About the Author: Caleb Pirtle III
Caleb Pirtle III is one of the country's most prolific writers about history and travel. He is the author of 55 books, including the award-winner XIT: The American Cowboy, Spirit of America, The Unending Season, Echoes from Forgotten Streets, and The Grandest Day.
Through the years, Pirtle has distinguished himself with focusing on the human side of travel. He has long believed, "What happens is never as important as the people who make it happen."
Pirtle has spent the past several decades writing about the South and the Southwest. He understands the people of those regions and their love for the land and its time-honored traditions.
Pirtle was an award winning feature writer for The Fort Worth Star-Telegram; served as the travel editor of Southern Living Magazine for a decade; the editorial director for a Dallas publishing house for almost 25 years; and the screenwriter for the CBS mini-series, Gambler 5: Playing for Keeps, and the made-for-television movie, The Texas Rangers. He has sold his screenplay, Wildcat: The Story of Sarah Delaney and the Doodlebug Man, to CBS, and has optioned his screenplay, Bum's Luck.
Pirtle is a journalism graduate from The University of Texas in Austin and has won the National William Randolph Hearst Award for feature writing, the Discover America Award three times for his travel articles at Southern Living, and numerous Associated Press and Headliner's Awards for his work at The Star-Telegram.
Pirtle currently lives in Texas with his wife Linda, former English teacher and school administrator, who is currently editor and art director for Venture Galleries.
It may have been the greatest injustice of all.
A nation was uprooted.
A nation was ripped apart from its ancestral lands with its peoples' feet pointed west. So many died along the way.
The Five Civilized Tribes -- the Choctaw, Chickasaw, Creek, Cherokee, and Seminole -- rose to power on the land of their fathers, atop great smoky mountains, deep within vast timbered forests, lost among the mangroves, palmettos, and rivers of grass.
They were strong and proud -- hunters who had become farmers. Many fine plantations were firmly planted on the land they called home, and slaves picked their cotton in the fields. They had achieved self-government and prospered.
But civilization rolled selfishly into their nation.
Treaties were passed, signed, and ignored.
Promises were made and broken, sometimes just forgotten.
The removal of the tribes from their homeland in the Southeast to Indian Territory takes on a new dimension as author Caleb Pirtle relates to a culture that existed before the Europeans set foot on American soil.
The people suffered greatly from this exodus -- driven like cattle herds across frozen ground and icy rivers, families separated, children and the old ones dying -- as they struggled down a path that would forever be known as "The Trail Where They Cried."
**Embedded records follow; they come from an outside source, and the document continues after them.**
import Summits.QuantumFields.YangMills.Theorems.BalabanUVNodesN15PerCubeGreenTwoGridSecondLettersOfReg335LipCube
import Literature.MathematicalPhysics.QuantumFieldTheory.Balaban1983to89.B11Reg910Classes
import HarnessLib

/-!
# N15 = NE2, road (c) — PROGRAMME (PC), (PC-E): THE BRIDGE FROM PRINT — [Balaban1985Variational] Thm 1 (9)–(10) per cube AS TYPED IN THE TREE (`B11Reg910Classes.Reg910Cube`,
# dag-n07-a g2) ⟹ this seat's datum `Reg335LipCube` on the one-step interior of the cube, with `C₁ := C₄·(ξ∕η)^{1−β}` for every admissible Hölder exponent `β ≤ β₀` (dag-n15-c g33,
# n15-c∕367; answer to lit-balaban ME #54, pub-ymgap I.22773–I.22792)

Cell `pub-ymgap`, seat `pub-ymgap-dag-n15-c` (generation g33; R134 (a) seat; HUMAN RULING D-0062; chair R424 venue).  `bears_on: R4∕N15 · K3⁸ SpineGivenEndpointR13SepCoPHV
(stmt-QuantumFields-27366)`; filed `--kind proof --supports stmt-QuantumFields-27366 --as helper` — COUNT-NEUTRAL.  Theorems only, 0 `def`, 0 `sorry`.  Imports BY NAME n15-c∕360 v1.1
(`Reg335LipCube`, `reg335LipCube_of_holderStep`) and lit-side `B11Reg910Classes` (`Reg910Cube`: [B11] Thm 1 (9)–(10) on one cube in the ∃u-form of r06's (3.35)–(3.36), Hölder member =
(3.40) p.397 in pointwise strict form over pairs `z, z′ ∈ □` with `0 < dist z z′ ≤ 1`, `dist` a parameter).  Nothing in the tree is modified, no landed name re-declared.

WHAT.  ★★★ `reg335LipCube_interior_of_reg910Cube` — `Reg910Cube T U η □ ξ dist C C₄ β₀`, `0 < η ≤ 1`, `0 < ξ`, `0 ≤ β ≤ β₀`, and a distance for which one lattice step has length in
`(0, η]` (`0 < dist z (T_κz) ≤ η`) ⟹ `Reg335LipCube T U η □° ξ C (C₄·(ξ∕η)^{1−β})` on the one-step interior `□° = {z ∈ □ | ∀ κ, z + e_κ ∈ □}` (the Hölder member at the pair
`(z, z+e_κ′)` is the per-step letter of n15-c∕360 §4; the interior because (9)'s pairs live inside □ while r06-style derivative clauses are read at every site of the set).  Hence the whole
(PC-E) chain (n15-c∕361–364, 366) runs on the PRINTED per-cube class of [B11] Thm 1: at `β = β₀ = 1` (printed endpoint) with the `η`-free `C₁ = C₄`, at `β < 1` (the series' proofs,
cell GAPS C-B8-18) with `C₁ = C₄(ξ∕η)^{1−β}` and the rate of n15-c∕363 (`o_B^{expl}` linear in `C₁`, `O(L^{r(1−β)}L^{−kβ})`).  ★ `reg335LipCube_interior_of_reg910Cube_top` — the same at
`β = β₀`.

HONEST FRAMING ∕ LIMITS.  A one-screen bridge between two typed DATA (hypotheses); the production of `Reg910Cube` data for the minimal configurations is [B11] Thm 1 itself (node N04∕N07
business; `B11Reg910Classes` types its STATEMENT), not claimed here.  Nothing of [B9]∕[B11] asserted.  NE2⁺ NOT PRINTED ∕ NOT proved; N15 of record untouched; K3⁸ OPEN; counts of
record UNMOVED (typed 28∕28 · discharged 8∕27); one finite 𝕋⁴ at fixed ε per index — NOT infinite volume, NOT OS on ℝ⁴, NOT a mass gap, NOT Clay.  Restate-immune (no Theses import).
-/

set_option autoImplicit false

noncomputable section

namespace Summit.QuantumFields.YangMills.BalabanUVNodes.N15.CurvedSpecies

open Literature.MathematicalPhysics.QuantumFieldTheory.Balaban1983to89
open Literature.MathematicalPhysics.QuantumFieldTheory.Balaban1983to89.B9Eq39Adjoint (covD fluct)
open Literature.MathematicalPhysics.QuantumFieldTheory.Balaban1983to89.B9Eq3117Current (gaugeTr)
open Literature.MathematicalPhysics.QuantumFieldTheory.Balaban1983to89.B11Reg910Classes (Reg910Cube)

variable {𝔸 : Type*} [NormedRing 𝔸] [NormedAlgebra ℂ 𝔸] [CompleteSpace 𝔸] {S ι : Type*} [Fintype ι] [LinearOrder ι]
  (T : ι → Equiv.Perm S) (U : ι → S → 𝔸ˣ)

/-- ★★★ **[B11] THM 1 (9)–(10) PER CUBE, AS TYPED (`Reg910Cube`) ⟹ `Reg335LipCube` ON THE ONE-STEP INTERIOR, `C₁ := C₄(ξ∕η)^{1−β}`** — for every admissible exponent
`0 ≤ β ≤ β₀`, with `0 < η ≤ 1`, `0 < ξ`, and one lattice step of length in `(0, η]` for the distance parameter of the Hölder member.
[cite: Balaban1985Variational, Thm 1 (9)–(10) p.279; Balaban1985BackgroundPropagators, (3.35) p.396, (3.40) p.397] -/
theorem reg335LipCube_interior_of_reg910Cube {η : ℝ} (hη : 0 < η) (hη1 : η ≤ 1) {cube : Set S} {ξ : ℝ} (hξ : 0 < ξ) {dist : S → S → ℝ} {C C₄ β₀ β : ℝ}
    (hβ : 0 ≤ β) (hββ₀ : β ≤ β₀) (hdist : ∀ κ z, 0 < dist z (T κ z) ∧ dist z (T κ z) ≤ η) (h : Reg910Cube T U η cube ξ dist C C₄ β₀) :
    Reg335LipCube T U η {z | z ∈ cube ∧ ∀ κ, T κ z ∈ cube} ξ C (C₄ * (ξ / η) ^ (1 - β)) := by
  obtain ⟨u, A, hu, hg, hA, hD, hH, -, -⟩ := h
  refine reg335LipCube_of_holderStep T U hη hξ (fun z hz => hu z hz.1) (fun κ z hz => hg κ z hz.1) (fun κ z hz => hA κ z hz.1) (fun κ ν z hz => hD κ ν z hz.1)
    (fun κ κ' ν z hz => ?_)
  have h1 := hH β hβ hββ₀ κ ν z hz.1 (T κ' z) (hz.2 κ') (hdist κ' z).1 ((hdist κ' z).2.trans hη1)
  refine h1.trans_le ?_
  have hC₄ : 0 ≤ C₄ := by
    -- `C₄ ≥ 0` is forced by the strict Hölder bound at the pair `(z, z + e_κ′)`
    by_contra hneg
    have h2 : C₄ * (ξ ^ (2 + β))⁻¹ * dist z (T κ' z) ^ β ≤ 0 :=
      mul_nonpos_of_nonpos_of_nonneg (mul_nonpos_of_nonpos_of_nonneg (le_of_lt (not_le.mp hneg)) (inv_nonneg.mpr (Real.rpow_nonneg hξ.le _)))
        (Real.rpow_nonneg (hdist κ' z).1.le _)
    exact absurd (h1.trans_le h2) (not_lt.mpr (norm_nonneg _))
  rw [Real.rpow_neg hξ.le]
  exact mul_le_mul_of_nonneg_left (Real.rpow_le_rpow (hdist κ' z).1.le (hdist κ' z).2 hβ) (mul_nonneg hC₄ (inv_nonneg.mpr (Real.rpow_nonneg hξ.le _)))

/-- ★ The same at the top exponent `β = β₀` (`0 ≤ β₀`): `C₁ := C₄(ξ∕η)^{1−β₀}` — at the printed endpoint `β₀ = 1` this is the `η`-free `C₁ = C₄`.
[cite: Balaban1985Variational, Thm 1 (9) p.279 («0 ≤ β ≤ β₀ = 1»)] -/
theorem reg335LipCube_interior_of_reg910Cube_top {η : ℝ} (hη : 0 < η) (hη1 : η ≤ 1) {cube : Set S} {ξ : ℝ} (hξ : 0 < ξ) {dist : S → S → ℝ} {C C₄ β₀ : ℝ}
    (hβ₀ : 0 ≤ β₀) (hdist : ∀ κ z, 0 < dist z (T κ z) ∧ dist z (T κ z) ≤ η) (h : Reg910Cube T U η cube ξ dist C C₄ β₀) :
    Reg335LipCube T U η {z | z ∈ cube ∧ ∀ κ, T κ z ∈ cube} ξ C (C₄ * (ξ / η) ^ (1 - β₀)) :=
  reg335LipCube_interior_of_reg910Cube T U hη hη1 hξ hβ₀ le_rfl hdist h

/-- At the printed endpoint `β₀ = 1` the constant is `η`-free: `C₁ = C₄`. [cite: Balaban1985Variational, Thm 1 (9) p.279] -/
theorem reg335LipCube_interior_of_reg910Cube_one {η : ℝ} (hη : 0 < η) (hη1 : η ≤ 1) {cube : Set S} {ξ : ℝ} (hξ : 0 < ξ) {dist : S → S → ℝ} {C C₄ : ℝ}
    (hdist : ∀ κ z, 0 < dist z (T κ z) ∧ dist z (T κ z) ≤ η) (h : Reg910Cube T U η cube ξ dist C C₄ 1) :
    Reg335LipCube T U η {z | z ∈ cube ∧ ∀ κ, T κ z ∈ cube} ξ C C₄ := by
  have h1 := reg335LipCube_interior_of_reg910Cube_top T U hη hη1 hξ zero_le_one hdist h
  rwa [sub_self, Real.rpow_zero, mul_one] at h1

end Summit.QuantumFields.YangMills.BalabanUVNodes.N15.CurvedSpecies

end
They were victimized by America's "Indian Policy."
It was a grave mistake.
Trail of Broken Promises was written for the casual historian searching for an emotional overview of a dark era in America's past. Developed for the traveler, the book contains numerous photographs depicting the heritage and culture of the Five Civilized Tribes, as well as historical traces -- homes, council houses, prisons, and forts -- of their early days in Oklahoma.